*DATASET RECORDS*.
/-- **Transfer along symbolwise relations to combinations.** If every symbol `s` of `c` is,
modulo the span of the relations, a finite `ℚ̄`-combination `V s` of symbols for which a
version of the theorem is known (all combinations with algebraic coefficients supported on
symbols satisfying `P`), then the theorem holds for `c`. [folklore] -/
theorem span_of_transfer_finsupp (c : PeriodSymbol →₀ ℂ) (hc : ∀ s, IsAlgebraic ℚ (c s))
    (V : PeriodSymbol → (PeriodSymbol →₀ ℂ))
    (hValg : ∀ s ∈ c.support, ∀ t, IsAlgebraic ℚ (V s t))
    (hVrel : ∀ s ∈ c.support, InSpanRel (Finsupp.single s 1 - V s))
    (P : PeriodSymbol → Prop) (hP : ∀ s ∈ c.support, ∀ t ∈ (V s).support, P t)
    (htarget : ∀ c' : PeriodSymbol →₀ ℂ, (∀ s, IsAlgebraic ℚ (c' s)) → (∀ s ∈ c'.support, P s) →
      evalCombination c' = 0 → InSpanRel c')
    (h0 : evalCombination c = 0) : InSpanRel c := by
  classical
  set c' : PeriodSymbol →₀ ℂ := ∑ s ∈ c.support, c s • V s with hc'
  have hdiff : InSpanRel (∑ s ∈ c.support, c s • (Finsupp.single s (1 : ℂ) - V s)) :=
    span_finsetSum _ _ fun s hs => span_smul (hc s) (hVrel s hs)
  have hcc' : c - c' = ∑ s ∈ c.support, c s • (Finsupp.single s (1 : ℂ) - V s) := by
    have hc_eq : c = ∑ s ∈ c.support, c s • Finsupp.single s (1 : ℂ) := by
      conv_lhs => rw [← Finsupp.sum_single c]
      simp only [Finsupp.sum, Finsupp.smul_single_one]
    conv_lhs => rw [hc_eq, hc']
    rw [← Finset.sum_sub_distrib]
    exact Finset.sum_congr rfl fun s _ => by rw [smul_sub]
  rw [← hcc'] at hdiff
  have hc'alg : ∀ t, IsAlgebraic ℚ (c' t) := by
    intro t
    rw [hc', Finsupp.finsetSum_apply]
    refine isAlgebraic_finsetSum _ _ fun s hs => ?_
    rw [Finsupp.smul_apply, smul_eq_mul]
    exact (hc s).mul (hValg s hs t)
  have hc'supp : ∀ t ∈ c'.support, P t := by
    intro t ht
    have ht' : t ∈ (c.support).biUnion fun s => (c s • V s).support :=
      Finsupp.support_finsetSum ht
    obtain ⟨s, hs, hmem⟩ := Finset.mem_biUnion.1 ht'
    exact hP s hs t (Finsupp.support_smul hmem)
  have hc'ev : evalCombination c' = 0 := by
    obtain ⟨k₁, ρ₁, a₁, hρ₁, -, he₁⟩ := hdiff
    have h := evalCombination_eq_zero_of_isElementaryRelation ρ₁ a₁ hρ₁
    rw [← he₁, sub_eq_add_neg, evalCombination_add, ← neg_one_smul ℂ c', evalCombination_smul,
      h0] at h
    linear_combination -h
  obtain ⟨k, ρ, a, hρ, ha, he⟩ := span_add hdiff (htarget c' hc'alg hc'supp hc'ev)
  exact ⟨k, ρ, a, hρ, ha, by rw [← he, sub_add_cancel]⟩

end Assembly

/-! ### The theorem -/

section Main

/-- Values of `single x 1` are algebraic (`0` or `1`). [folklore] -/
theorem isAlgebraic_single_one_apply (x t : PeriodSymbol) :
    IsAlgebraic ℚ ((Finsupp.single x (1 : ℂ)) t) := by
  classical
  rw [Finsupp.single_apply]
  split_ifs
  · exact isAlgebraic_one
  · exact isAlgebraic_zero

/-- **Huber–Wüstholz, Theorem 13.3 (2), in genus `0` — from Baker's theorem.** A vanishing
`ℚ̄`-linear combination of period symbols living on punctured lines
`Z_a = {y ∏ᵢ (x − aᵢ) = 1} ⊂ 𝔸²` (`a : Fin r → ℚ̄` injective, any `r`; these are the smooth affine
curves of genus `0` over `ℚ̄`, `𝔸¹ ∖ {a₁, …, a_r}`, in their standard embedding), on
`𝔾ₘ = {xy = 1}` and on `𝔸¹`, with arbitrary `C¹` paths with algebraic end points, is a
`ℚ̄`-linear combination of the elementary relations (R1)–(R5). The periods in question are the
`ℚ̄`-combinations of `1` and of logarithms of algebraic numbers (`∫_γ dx/(x − aᵢ)`); the only
transcendence input is Baker's theorem (`baker_holds`, proved in the tree), as the book says of the
1-motives `[ℤʳ → 𝔾ₘˢ]` (Rem. 15.11: "This is precisely Baker's Theorem").
[cite: HuberWustholz2022, Thm. 13.3 (2) (p. 121), §3.3.1 (pp. 42–43), Rem. 15.11 (p. 151)] -/
theorem huberWustholzCurvePeriods_of_puncturedLine (c : PeriodSymbol →₀ ℂ)
    (hc : ∀ s, IsAlgebraic ℚ (c s))
    (hsupp : ∀ s ∈ c.support,
      (∃ (r : ℕ) (a : Fin r → ℂ), Function.Injective a ∧ (∀ i, IsAlgebraic ℚ (a i)) ∧
        s.Z = ZP a) ∨
      s.Z = (⟨2, 1, ![X 0 * X 1 - 1]⟩ : CurveData) ∨ s.Z = CurveData.affineLine)
    (h0 : evalCombination c = 0) :
    ∃ (k : ℕ) (ρ : Fin k → (PeriodSymbol →₀ ℂ)) (a : Fin k → ℂ),
      (∀ l, IsElementaryRelation (ρ l)) ∧ (∀ l, IsAlgebraic ℚ (a l)) ∧ c = ∑ l, a l • ρ l := by
  classical
  have key : ∀ s : PeriodSymbol, ∃ V : PeriodSymbol →₀ ℂ, s ∈ c.support →
      ((∀ t, IsAlgebraic ℚ (V t)) ∧ InSpanRel (Finsupp.single s 1 - V) ∧
        (∀ t ∈ V.support,
          t.Z = (⟨2, 1, ![X 0 * X 1 - 1]⟩ : CurveData) ∨ t.Z = CurveData.affineLine)) := by
    intro s
    by_cases hs : s ∈ c.support
    · rcases hsupp s hs with ⟨r, a, hinj, ha, hsZ⟩ | hGm | hA
      · obtain ⟨Z, hZ, ω, hω, γ⟩ := s
        dsimp only at hsZ
        subst hsZ
        obtain rfl : hZ = isSmoothAffineCurve_puncturedLine ha := rfl
        obtain ⟨cf, γ', e, hcf, he, hrel⟩ := exists_transfer_puncturedLine ha hinj ω hω γ
        refine ⟨∑ i, cf i • Finsupp.single (⟨⟨2, 1, ![X 0 * X 1 - 1]⟩,
            isSmoothAffineCurve_mulGroup, ![X 1, 0], hasAlgCoeffs_ydx, γ' i⟩ : PeriodSymbol)
            (1 : ℂ) + e • Finsupp.single PeriodSymbol.unit (1 : ℂ), fun _ => ⟨?_, ?_, ?_⟩⟩
        · intro t
          rw [Finsupp.add_apply, Finsupp.finsetSum_apply, Finsupp.smul_apply, smul_eq_mul]
          refine (isAlgebraic_finsetSum _ _ fun i _ => ?_).add
            (he.mul (isAlgebraic_single_one_apply _ _))
          rw [Finsupp.smul_apply, smul_eq_mul]
          exact (hcf i).mul (isAlgebraic_single_one_apply _ _)
        · obtain ⟨k, ρ, b, hρ, hb, hsum⟩ := hrel
          exact ⟨k, ρ, b, hρ, hb, by rw [← hsum]; abel⟩
        · intro t ht
          rcases Finset.mem_union.1 (Finsupp.support_add ht) with h1 | h2
          · obtain ⟨i, _, hi⟩ := Finset.mem_biUnion.1 (Finsupp.support_finsetSum h1)
            have h3 := (Finsupp.mem_support_single _ _ _).1 (Finsupp.support_smul hi)
            exact Or.inl (by rw [h3.1])
          · have h3 := (Finsupp.mem_support_single _ _ _).1 (Finsupp.support_smul h2)
            exact Or.inr (by rw [h3.1]; rfl)
      · refine ⟨Finsupp.single s 1, fun _ => ⟨fun t => isAlgebraic_single_one_apply _ _,
          by rw [sub_self]; exact span_zero, fun t ht => ?_⟩⟩
        have h3 := (Finsupp.mem_support_single _ _ _).1 ht
        exact Or.inl (by rw [h3.1, hGm])
      · refine ⟨Finsupp.single s 1, fun _ => ⟨fun t => isAlgebraic_single_one_apply _ _,
          by rw [sub_self]; exact span_zero, fun t ht => ?_⟩⟩
        have h3 := (Finsupp.mem_support_single _ _ _).1 ht
        exact Or.inr (by rw [h3.1, hA])
    · exact ⟨0, fun h => (hs h).elim⟩
  choose V hV using key
  exact span_of_transfer_finsupp c hc V (fun s hs => (hV s hs).1) (fun s hs => (hV s hs).2.1)
    (fun t => t.Z = (⟨2, 1, ![X 0 * X 1 - 1]⟩ : CurveData) ∨ t.Z = CurveData.affineLine)
    (fun s hs => (hV s hs).2.2)
    (fun c' hc' hsupp' h0' => huberWustholzCurvePeriods_of_mulGroup_affineLine c' hc' hsupp' h0')
    h0

/-- **… and for every curve polynomially isomorphic to a punctured line, to `𝔾ₘ` or to `𝔸¹`**
(arbitrary `C¹` paths with algebraic end points; e.g. `y p(x) = 1` for any `p ∈ ℚ̄[x]` with its
distinct roots `aᵢ`, conics minus points, …): transport along the isomorphism by (R4)
(`exists_transport`), then `huberWustholzCurvePeriods_of_puncturedLine`.
[cite: HuberWustholz2022, Thm. 13.3 (2) (p. 121), §13.1 (B) (p. 120)] -/
theorem huberWustholzCurvePeriods_of_iso_puncturedLine (c : PeriodSymbol →₀ ℂ)
    (hc : ∀ s, IsAlgebraic ℚ (c s))
    (hiso : ∀ s ∈ c.support, ∃ Z₀ : CurveData,
      ((∃ (r : ℕ) (a : Fin r → ℂ), Function.Injective a ∧ (∀ i, IsAlgebraic ℚ (a i)) ∧
          Z₀ = ZP a) ∨
        Z₀ = (⟨2, 1, ![X 0 * X 1 - 1]⟩ : CurveData) ∨ Z₀ = CurveData.affineLine) ∧
      Z₀.IsSmoothAffineCurve ∧
      ∃ (φ : Fin s.Z.n → MvPolynomial (Fin Z₀.n) ℂ) (ψ : Fin Z₀.n → MvPolynomial (Fin s.Z.n) ℂ),
        (∀ j, HasAlgCoeffs (φ j)) ∧ (∀ i, HasAlgCoeffs (ψ i)) ∧
          (∀ x ∈ Z₀.points, (fun j => eval x (φ j)) ∈ s.Z.points) ∧
          (∀ z ∈ s.Z.points, (fun i => eval z (ψ i)) ∈ Z₀.points) ∧
          (∀ z ∈ s.Z.points, (fun j => eval (fun i => eval z (ψ i)) (φ j)) = z))
    (h0 : evalCombination c = 0) :
    ∃ (k : ℕ) (ρ : Fin k → (PeriodSymbol →₀ ℂ)) (a : Fin k → ℂ),
      (∀ l, IsElementaryRelation (ρ l)) ∧ (∀ l, IsAlgebraic ℚ (a l)) ∧ c = ∑ l, a l • ρ l := by
  classical
  have key : ∀ s : PeriodSymbol, ∃ s₁ : PeriodSymbol, s ∈ c.support →
      (((∃ (r : ℕ) (a : Fin r → ℂ), Function.Injective a ∧ (∀ i, IsAlgebraic ℚ (a i)) ∧
          s₁.Z = ZP a) ∨
        s₁.Z = (⟨2, 1, ![X 0 * X 1 - 1]⟩ : CurveData) ∨ s₁.Z = CurveData.affineLine) ∧
        IsElementaryRelation (Finsupp.single s₁ 1 - Finsupp.single s 1)) := by
    intro s
    by_cases hs : s ∈ c.support
    · obtain ⟨Z₀, hZ₀, hsm, φ, ψ, hφ, hψ, hφZ, hψZ, hinv⟩ := hiso s hs
      obtain ⟨γ, _, hrel⟩ := exists_transport hsm s.smooth φ hφ hφZ ψ hψ hψZ hinv s.ω
        s.ω_algebraic s.γ
      exact ⟨_, fun _ => ⟨hZ₀, hrel⟩⟩
    · exact ⟨s, fun h => (hs h).elim⟩
  choose T hT using key
  exact span_of_transfer c hc T (fun s hs => (hT s hs).2)
    (fun s => (∃ (r : ℕ) (a : Fin r → ℂ), Function.Injective a ∧ (∀ i, IsAlgebraic ℚ (a i)) ∧
        s.Z = ZP a) ∨
      s.Z = (⟨2, 1, ![X 0 * X 1 - 1]⟩ : CurveData) ∨ s.Z = CurveData.affineLine)
    (fun s hs => (hT s hs).1)
    (fun c' hc' hsupp h0' => huberWustholzCurvePeriods_of_puncturedLine c' hc' hsupp h0') h0

end Main

end PuncturedLine

end CurvePeriods

end Literature.NumberTheory.Transcendental

end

*WORK INSTRUCTION*.
Please, from the entries above, set down exactly the lines from the one containing "[cite: HuberWustholz2022, Thm. 13.3 (2) (p. 121), §13.1" through the one containing "Z₀ = ZP a) ∨", and only those.

*RESULT OF THIS EXERCISE*.
[cite: HuberWustholz2022, Thm. 13.3 (2) (p. 121), §13.1 (B) (p. 120)] -/
theorem huberWustholzCurvePeriods_of_iso_puncturedLine (c : PeriodSymbol →₀ ℂ)
    (hc : ∀ s, IsAlgebraic ℚ (c s))
    (hiso : ∀ s ∈ c.support, ∃ Z₀ : CurveData,
      ((∃ (r : ℕ) (a : Fin r → ℂ), Function.Injective a ∧ (∀ i, IsAlgebraic ℚ (a i)) ∧
          Z₀ = ZP a) ∨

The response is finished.